- _Data in this exercise_
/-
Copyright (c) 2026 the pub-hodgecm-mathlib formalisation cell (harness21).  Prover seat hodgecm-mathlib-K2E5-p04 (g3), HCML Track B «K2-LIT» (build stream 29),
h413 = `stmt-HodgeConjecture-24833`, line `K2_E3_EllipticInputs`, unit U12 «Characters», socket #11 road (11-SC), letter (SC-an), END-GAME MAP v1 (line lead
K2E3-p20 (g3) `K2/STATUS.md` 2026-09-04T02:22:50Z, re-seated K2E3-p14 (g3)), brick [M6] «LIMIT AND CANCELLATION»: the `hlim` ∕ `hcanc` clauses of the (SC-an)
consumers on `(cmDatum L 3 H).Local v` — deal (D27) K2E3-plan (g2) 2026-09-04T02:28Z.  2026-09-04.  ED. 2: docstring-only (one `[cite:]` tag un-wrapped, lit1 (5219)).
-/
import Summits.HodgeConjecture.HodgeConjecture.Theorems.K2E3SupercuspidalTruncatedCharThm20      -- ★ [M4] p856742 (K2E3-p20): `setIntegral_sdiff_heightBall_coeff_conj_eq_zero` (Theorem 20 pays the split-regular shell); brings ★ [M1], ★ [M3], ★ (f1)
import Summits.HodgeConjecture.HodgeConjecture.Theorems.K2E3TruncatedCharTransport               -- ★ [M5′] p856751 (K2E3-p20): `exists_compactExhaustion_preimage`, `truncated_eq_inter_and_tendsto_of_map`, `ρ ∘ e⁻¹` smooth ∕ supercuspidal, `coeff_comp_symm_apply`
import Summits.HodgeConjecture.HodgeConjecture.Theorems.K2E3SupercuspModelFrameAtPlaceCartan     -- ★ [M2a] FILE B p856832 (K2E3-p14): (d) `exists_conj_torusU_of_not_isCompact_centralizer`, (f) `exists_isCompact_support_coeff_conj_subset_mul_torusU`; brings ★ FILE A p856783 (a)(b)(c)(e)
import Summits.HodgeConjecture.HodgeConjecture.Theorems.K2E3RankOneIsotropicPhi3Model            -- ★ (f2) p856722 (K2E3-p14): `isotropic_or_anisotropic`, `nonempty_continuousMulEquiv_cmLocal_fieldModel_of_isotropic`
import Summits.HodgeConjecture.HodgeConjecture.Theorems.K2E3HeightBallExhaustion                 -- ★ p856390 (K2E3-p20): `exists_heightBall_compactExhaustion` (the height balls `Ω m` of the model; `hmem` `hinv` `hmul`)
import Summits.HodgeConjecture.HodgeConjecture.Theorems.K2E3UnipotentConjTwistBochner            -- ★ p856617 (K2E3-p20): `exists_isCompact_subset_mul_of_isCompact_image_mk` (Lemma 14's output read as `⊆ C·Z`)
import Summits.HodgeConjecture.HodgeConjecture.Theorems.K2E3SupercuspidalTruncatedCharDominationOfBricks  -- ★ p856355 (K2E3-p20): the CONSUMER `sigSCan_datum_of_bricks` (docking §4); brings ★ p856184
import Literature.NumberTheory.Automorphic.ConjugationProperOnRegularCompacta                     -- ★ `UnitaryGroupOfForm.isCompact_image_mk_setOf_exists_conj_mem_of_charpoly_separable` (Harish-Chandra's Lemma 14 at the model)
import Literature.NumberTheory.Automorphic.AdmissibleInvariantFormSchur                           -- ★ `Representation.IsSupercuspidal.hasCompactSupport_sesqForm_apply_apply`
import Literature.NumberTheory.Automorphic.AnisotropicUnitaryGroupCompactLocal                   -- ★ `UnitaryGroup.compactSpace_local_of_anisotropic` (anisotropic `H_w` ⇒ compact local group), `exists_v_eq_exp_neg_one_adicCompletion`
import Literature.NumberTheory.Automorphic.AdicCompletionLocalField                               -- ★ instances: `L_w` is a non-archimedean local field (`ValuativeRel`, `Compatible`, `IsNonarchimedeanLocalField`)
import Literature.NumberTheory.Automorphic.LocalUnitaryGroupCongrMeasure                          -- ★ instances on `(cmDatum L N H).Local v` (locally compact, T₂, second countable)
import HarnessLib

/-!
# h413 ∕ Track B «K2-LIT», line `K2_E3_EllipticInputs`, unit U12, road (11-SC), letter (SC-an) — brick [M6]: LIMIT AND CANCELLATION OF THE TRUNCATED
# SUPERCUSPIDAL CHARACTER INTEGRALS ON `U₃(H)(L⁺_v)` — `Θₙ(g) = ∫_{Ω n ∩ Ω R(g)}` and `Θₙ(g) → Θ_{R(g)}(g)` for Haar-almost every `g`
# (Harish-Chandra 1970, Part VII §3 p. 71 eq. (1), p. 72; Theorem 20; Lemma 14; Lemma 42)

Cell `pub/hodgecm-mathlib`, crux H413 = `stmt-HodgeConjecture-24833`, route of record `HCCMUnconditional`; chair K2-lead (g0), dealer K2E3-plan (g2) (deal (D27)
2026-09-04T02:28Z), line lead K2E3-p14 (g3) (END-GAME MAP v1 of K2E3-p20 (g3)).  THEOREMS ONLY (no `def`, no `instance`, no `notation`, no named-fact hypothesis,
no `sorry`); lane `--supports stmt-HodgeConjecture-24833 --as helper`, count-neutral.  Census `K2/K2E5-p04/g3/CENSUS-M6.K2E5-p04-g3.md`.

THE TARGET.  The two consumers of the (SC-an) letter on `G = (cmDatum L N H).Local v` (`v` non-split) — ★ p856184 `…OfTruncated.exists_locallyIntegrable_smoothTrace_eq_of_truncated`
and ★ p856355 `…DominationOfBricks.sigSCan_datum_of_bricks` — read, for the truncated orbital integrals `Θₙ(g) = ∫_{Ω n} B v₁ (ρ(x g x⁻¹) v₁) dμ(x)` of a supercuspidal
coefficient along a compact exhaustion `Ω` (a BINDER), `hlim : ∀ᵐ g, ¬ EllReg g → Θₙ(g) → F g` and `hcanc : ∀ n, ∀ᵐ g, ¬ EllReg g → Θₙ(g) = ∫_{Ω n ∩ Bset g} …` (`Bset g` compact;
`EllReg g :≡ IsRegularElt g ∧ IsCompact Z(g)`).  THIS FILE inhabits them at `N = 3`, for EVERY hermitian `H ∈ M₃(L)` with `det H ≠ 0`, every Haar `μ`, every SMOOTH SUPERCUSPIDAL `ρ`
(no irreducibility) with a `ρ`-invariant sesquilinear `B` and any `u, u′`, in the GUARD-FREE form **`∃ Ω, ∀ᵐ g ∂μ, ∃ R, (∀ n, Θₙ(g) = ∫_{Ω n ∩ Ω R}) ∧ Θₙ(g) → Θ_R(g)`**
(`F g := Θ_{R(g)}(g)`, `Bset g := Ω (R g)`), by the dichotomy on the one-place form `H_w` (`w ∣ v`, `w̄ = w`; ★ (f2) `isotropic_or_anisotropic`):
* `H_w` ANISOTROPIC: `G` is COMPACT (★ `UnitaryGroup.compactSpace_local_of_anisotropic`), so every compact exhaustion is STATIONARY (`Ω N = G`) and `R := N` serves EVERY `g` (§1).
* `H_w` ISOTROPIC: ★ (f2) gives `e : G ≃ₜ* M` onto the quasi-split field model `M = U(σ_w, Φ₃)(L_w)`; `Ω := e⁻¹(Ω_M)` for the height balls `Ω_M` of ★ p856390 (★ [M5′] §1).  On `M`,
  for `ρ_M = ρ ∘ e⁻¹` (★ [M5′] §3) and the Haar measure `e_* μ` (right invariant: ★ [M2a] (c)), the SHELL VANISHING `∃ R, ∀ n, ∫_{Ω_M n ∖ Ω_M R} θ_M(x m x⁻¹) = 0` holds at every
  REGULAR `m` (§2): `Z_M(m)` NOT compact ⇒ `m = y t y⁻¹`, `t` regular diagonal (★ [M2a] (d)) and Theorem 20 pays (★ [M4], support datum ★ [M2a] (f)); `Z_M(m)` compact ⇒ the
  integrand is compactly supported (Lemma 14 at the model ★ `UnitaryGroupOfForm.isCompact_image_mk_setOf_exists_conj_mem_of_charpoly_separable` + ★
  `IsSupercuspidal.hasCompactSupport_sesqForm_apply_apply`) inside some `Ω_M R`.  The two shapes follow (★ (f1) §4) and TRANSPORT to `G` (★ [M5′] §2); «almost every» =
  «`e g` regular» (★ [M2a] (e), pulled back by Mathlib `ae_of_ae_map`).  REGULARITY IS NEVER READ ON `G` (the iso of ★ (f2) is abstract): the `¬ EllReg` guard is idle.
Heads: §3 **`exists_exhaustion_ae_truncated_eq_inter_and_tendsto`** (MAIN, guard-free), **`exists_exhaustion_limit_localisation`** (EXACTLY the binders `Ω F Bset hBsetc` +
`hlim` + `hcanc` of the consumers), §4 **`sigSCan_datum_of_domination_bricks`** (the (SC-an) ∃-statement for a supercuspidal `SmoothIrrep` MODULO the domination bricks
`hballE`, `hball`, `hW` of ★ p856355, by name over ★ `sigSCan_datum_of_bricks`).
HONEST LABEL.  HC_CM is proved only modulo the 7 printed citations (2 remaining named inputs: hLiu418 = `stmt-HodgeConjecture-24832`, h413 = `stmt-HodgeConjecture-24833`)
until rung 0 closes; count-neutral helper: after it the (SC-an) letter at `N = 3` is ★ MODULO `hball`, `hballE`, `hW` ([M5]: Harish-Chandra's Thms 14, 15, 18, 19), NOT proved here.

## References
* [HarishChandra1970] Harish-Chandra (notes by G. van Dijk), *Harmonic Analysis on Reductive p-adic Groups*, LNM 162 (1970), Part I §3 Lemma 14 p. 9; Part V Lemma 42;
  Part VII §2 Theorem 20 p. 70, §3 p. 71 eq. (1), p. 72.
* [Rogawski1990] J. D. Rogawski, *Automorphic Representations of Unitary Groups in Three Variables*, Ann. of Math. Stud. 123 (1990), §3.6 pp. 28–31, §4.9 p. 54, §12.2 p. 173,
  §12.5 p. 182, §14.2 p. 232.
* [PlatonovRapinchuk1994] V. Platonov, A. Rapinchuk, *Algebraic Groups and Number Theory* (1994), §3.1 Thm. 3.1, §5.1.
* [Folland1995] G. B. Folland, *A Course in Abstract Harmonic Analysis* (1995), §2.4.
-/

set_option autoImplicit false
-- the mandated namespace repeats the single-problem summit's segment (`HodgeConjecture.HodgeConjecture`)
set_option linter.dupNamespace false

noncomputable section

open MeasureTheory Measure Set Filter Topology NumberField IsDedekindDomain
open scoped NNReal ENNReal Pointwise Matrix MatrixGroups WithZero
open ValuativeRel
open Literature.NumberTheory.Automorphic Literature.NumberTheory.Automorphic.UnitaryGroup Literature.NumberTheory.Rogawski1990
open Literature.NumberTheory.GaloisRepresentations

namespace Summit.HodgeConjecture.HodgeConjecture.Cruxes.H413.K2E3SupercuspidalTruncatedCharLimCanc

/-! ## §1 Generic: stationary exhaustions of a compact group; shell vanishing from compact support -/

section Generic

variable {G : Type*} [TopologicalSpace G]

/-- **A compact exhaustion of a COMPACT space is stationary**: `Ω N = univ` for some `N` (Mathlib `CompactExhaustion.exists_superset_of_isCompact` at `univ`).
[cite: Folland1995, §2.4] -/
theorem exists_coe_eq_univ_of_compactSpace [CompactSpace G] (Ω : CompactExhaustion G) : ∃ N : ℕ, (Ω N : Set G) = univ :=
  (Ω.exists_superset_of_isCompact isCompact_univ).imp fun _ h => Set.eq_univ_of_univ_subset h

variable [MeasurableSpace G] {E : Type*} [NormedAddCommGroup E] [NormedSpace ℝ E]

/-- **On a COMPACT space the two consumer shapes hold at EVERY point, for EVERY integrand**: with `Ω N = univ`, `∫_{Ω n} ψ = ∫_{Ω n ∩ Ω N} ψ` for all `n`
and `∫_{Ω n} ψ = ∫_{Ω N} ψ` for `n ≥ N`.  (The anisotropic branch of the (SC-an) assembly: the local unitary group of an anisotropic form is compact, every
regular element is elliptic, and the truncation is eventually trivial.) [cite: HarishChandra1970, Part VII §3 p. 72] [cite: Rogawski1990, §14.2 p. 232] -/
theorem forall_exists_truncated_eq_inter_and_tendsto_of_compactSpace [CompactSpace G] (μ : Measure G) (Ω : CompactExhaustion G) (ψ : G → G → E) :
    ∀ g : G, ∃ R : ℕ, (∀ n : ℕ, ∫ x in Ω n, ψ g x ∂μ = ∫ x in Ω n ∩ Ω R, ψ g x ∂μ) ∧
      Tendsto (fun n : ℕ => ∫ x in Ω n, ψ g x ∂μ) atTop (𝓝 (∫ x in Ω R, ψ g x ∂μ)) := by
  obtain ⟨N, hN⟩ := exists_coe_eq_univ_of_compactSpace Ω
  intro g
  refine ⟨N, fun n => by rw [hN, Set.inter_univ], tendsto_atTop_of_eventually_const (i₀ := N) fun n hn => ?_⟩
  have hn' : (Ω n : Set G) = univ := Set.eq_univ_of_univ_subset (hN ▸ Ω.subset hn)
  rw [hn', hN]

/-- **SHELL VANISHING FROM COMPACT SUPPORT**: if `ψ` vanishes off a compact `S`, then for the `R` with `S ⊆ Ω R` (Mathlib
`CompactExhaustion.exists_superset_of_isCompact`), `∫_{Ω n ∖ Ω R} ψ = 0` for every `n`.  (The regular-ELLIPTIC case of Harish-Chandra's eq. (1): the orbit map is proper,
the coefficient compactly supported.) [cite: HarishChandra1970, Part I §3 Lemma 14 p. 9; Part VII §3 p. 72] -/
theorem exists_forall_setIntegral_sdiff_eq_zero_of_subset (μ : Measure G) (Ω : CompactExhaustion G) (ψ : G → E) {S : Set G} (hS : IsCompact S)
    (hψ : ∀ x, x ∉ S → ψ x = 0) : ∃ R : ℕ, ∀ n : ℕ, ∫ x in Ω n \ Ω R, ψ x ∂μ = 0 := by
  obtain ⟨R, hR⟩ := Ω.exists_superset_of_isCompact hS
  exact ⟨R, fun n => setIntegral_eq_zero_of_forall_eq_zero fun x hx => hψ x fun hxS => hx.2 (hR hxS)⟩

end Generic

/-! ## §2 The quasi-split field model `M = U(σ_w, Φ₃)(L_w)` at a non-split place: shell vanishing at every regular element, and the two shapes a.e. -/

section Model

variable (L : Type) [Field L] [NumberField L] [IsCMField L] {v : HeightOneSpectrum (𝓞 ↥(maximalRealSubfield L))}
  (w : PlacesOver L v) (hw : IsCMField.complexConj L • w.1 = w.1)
---
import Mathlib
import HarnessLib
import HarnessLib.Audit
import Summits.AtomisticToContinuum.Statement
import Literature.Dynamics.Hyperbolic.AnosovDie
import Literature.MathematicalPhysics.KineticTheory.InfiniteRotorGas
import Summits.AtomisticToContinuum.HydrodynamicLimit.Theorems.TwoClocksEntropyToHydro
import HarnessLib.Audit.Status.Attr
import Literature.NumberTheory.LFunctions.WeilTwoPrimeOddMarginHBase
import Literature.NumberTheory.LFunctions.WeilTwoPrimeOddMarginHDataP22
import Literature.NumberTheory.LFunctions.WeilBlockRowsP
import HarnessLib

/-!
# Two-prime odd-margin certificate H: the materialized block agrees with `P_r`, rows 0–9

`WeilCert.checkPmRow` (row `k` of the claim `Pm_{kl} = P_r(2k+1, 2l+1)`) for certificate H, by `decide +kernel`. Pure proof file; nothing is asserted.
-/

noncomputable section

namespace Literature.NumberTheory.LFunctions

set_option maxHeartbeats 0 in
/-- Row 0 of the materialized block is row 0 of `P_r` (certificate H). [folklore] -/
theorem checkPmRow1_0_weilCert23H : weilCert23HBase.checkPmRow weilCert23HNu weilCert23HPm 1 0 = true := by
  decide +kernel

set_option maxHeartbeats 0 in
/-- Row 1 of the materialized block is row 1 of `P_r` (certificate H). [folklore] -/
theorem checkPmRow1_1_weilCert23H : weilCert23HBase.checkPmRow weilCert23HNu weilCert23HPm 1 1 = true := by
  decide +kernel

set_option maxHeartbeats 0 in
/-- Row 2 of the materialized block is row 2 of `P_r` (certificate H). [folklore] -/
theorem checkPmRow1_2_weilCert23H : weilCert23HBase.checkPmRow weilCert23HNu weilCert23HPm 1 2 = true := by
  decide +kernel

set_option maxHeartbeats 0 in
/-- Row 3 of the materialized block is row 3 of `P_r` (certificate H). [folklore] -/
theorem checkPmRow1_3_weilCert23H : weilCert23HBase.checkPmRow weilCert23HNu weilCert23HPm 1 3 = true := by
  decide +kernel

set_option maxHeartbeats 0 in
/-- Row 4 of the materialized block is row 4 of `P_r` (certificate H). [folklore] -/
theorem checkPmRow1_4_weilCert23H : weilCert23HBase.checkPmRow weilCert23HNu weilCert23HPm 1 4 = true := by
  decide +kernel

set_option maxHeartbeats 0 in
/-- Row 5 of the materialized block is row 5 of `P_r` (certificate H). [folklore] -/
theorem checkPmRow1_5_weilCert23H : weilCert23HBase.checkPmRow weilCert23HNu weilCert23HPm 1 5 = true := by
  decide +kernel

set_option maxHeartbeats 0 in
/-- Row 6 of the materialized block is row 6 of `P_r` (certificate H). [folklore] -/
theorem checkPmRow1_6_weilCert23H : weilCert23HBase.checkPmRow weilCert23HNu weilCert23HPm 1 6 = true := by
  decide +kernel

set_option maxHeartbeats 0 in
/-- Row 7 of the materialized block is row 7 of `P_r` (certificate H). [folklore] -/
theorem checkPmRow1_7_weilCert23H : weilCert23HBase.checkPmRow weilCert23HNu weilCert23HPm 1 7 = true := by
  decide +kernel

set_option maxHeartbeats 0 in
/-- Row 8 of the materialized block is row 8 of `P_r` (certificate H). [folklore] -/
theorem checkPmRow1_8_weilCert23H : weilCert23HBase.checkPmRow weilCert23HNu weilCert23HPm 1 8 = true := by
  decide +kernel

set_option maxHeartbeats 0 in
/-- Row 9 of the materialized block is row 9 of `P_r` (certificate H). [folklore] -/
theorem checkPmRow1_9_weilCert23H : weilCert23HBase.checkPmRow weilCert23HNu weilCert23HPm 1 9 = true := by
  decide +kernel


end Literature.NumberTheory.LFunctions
--
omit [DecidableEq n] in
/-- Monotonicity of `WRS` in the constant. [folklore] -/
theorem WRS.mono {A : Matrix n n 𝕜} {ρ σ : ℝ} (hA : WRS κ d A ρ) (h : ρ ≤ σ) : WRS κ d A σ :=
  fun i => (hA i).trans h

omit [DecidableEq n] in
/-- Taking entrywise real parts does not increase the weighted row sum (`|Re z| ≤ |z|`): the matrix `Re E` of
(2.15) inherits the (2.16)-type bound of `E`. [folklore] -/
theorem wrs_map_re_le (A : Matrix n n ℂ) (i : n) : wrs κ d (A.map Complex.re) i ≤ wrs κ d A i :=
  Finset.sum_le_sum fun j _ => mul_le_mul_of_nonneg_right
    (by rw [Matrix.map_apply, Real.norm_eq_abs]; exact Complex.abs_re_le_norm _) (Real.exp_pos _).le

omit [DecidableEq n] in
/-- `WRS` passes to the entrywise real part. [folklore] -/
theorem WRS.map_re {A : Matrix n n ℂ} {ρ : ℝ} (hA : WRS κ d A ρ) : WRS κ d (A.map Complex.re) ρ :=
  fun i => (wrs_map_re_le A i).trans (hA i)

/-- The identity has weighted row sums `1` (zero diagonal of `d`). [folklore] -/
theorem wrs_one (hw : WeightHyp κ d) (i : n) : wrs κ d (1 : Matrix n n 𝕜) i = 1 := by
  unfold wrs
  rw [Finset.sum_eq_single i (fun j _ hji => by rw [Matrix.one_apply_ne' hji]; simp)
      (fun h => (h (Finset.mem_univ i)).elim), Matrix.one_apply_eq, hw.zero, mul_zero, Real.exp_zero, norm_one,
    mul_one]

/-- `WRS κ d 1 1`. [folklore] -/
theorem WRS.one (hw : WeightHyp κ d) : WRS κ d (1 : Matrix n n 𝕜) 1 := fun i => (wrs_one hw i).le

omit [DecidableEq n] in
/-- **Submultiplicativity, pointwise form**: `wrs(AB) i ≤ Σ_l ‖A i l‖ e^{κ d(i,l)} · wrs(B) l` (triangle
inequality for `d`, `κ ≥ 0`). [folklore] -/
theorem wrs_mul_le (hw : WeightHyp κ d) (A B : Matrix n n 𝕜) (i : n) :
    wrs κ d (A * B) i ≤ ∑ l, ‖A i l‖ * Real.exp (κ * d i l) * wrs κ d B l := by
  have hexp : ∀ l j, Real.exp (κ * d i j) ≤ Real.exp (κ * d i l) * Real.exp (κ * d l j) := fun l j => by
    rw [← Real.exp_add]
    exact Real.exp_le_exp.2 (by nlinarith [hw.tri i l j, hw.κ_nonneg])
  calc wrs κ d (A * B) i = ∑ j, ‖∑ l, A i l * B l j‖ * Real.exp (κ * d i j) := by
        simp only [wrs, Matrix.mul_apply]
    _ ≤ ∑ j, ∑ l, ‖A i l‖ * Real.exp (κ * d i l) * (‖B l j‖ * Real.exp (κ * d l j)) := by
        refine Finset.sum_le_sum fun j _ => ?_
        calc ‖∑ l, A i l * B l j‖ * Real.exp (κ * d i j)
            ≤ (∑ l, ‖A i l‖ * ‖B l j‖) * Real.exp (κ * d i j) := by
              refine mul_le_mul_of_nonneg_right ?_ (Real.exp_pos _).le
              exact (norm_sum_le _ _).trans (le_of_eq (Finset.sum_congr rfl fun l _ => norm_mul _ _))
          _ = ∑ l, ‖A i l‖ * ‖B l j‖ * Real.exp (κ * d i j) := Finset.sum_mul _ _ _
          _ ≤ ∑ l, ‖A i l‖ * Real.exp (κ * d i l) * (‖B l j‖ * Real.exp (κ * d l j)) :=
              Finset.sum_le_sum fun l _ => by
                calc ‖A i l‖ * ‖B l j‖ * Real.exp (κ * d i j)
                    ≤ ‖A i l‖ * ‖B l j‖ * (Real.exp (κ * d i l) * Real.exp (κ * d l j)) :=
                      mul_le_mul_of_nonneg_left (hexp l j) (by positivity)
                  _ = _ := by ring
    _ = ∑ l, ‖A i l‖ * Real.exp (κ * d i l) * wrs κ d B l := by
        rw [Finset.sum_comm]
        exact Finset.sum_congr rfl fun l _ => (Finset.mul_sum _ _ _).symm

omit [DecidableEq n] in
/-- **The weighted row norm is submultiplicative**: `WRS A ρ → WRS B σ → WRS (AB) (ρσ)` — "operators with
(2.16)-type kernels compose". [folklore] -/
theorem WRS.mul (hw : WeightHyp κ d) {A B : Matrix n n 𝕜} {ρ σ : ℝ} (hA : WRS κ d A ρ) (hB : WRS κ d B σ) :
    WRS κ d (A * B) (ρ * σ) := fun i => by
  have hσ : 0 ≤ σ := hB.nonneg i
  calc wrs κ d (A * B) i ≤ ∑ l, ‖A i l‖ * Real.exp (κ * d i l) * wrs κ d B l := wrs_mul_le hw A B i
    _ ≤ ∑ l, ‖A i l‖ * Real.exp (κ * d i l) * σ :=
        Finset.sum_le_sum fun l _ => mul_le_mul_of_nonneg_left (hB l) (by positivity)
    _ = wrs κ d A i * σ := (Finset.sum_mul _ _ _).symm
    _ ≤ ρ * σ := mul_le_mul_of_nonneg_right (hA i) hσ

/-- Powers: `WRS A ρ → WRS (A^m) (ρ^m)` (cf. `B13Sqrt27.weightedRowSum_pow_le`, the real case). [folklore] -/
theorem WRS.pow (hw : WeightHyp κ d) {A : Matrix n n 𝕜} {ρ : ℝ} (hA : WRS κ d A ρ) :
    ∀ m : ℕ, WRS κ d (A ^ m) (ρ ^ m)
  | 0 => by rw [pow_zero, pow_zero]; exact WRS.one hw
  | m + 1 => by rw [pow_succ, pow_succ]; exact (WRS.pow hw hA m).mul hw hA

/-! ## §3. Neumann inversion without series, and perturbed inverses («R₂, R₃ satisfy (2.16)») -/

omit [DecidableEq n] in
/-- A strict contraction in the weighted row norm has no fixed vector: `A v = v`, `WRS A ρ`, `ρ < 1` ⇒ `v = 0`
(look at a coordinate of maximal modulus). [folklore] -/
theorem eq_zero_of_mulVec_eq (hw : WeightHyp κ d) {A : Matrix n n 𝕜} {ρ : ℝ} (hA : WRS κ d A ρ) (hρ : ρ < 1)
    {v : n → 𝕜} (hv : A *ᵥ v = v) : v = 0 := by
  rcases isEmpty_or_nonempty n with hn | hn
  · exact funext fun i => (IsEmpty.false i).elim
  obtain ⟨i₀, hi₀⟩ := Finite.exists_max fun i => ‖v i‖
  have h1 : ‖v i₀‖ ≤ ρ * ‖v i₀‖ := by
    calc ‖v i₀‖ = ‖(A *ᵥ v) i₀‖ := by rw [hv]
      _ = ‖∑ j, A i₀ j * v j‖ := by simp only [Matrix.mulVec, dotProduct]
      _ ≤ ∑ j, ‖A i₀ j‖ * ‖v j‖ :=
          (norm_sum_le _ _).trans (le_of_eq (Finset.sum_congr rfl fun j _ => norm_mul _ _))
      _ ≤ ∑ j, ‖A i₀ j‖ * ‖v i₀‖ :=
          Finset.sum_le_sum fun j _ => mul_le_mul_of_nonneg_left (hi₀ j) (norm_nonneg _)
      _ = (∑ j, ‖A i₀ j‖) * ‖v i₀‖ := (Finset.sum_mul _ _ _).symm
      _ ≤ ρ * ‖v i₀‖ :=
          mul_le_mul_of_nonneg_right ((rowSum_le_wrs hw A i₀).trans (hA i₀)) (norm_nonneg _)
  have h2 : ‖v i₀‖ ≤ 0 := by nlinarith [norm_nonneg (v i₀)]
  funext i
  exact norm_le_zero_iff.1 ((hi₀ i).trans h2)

- _About this task_
Would you output, from the records above, exactly the run of lines that starts at the line containing "theorem exists_forall_setIntegral_sdiff_eq_zero_of_subset (μ" and ends at the line containing "end Generic", and only that run?

- _Solution for this problem_
theorem exists_forall_setIntegral_sdiff_eq_zero_of_subset (μ : Measure G) (Ω : CompactExhaustion G) (ψ : G → E) {S : Set G} (hS : IsCompact S)
    (hψ : ∀ x, x ∉ S → ψ x = 0) : ∃ R : ℕ, ∀ n : ℕ, ∫ x in Ω n \ Ω R, ψ x ∂μ = 0 := by
  obtain ⟨R, hR⟩ := Ω.exists_superset_of_isCompact hS
  exact ⟨R, fun n => setIntegral_eq_zero_of_forall_eq_zero fun x hx => hψ x fun hxS => hx.2 (hR hxS)⟩

end Generic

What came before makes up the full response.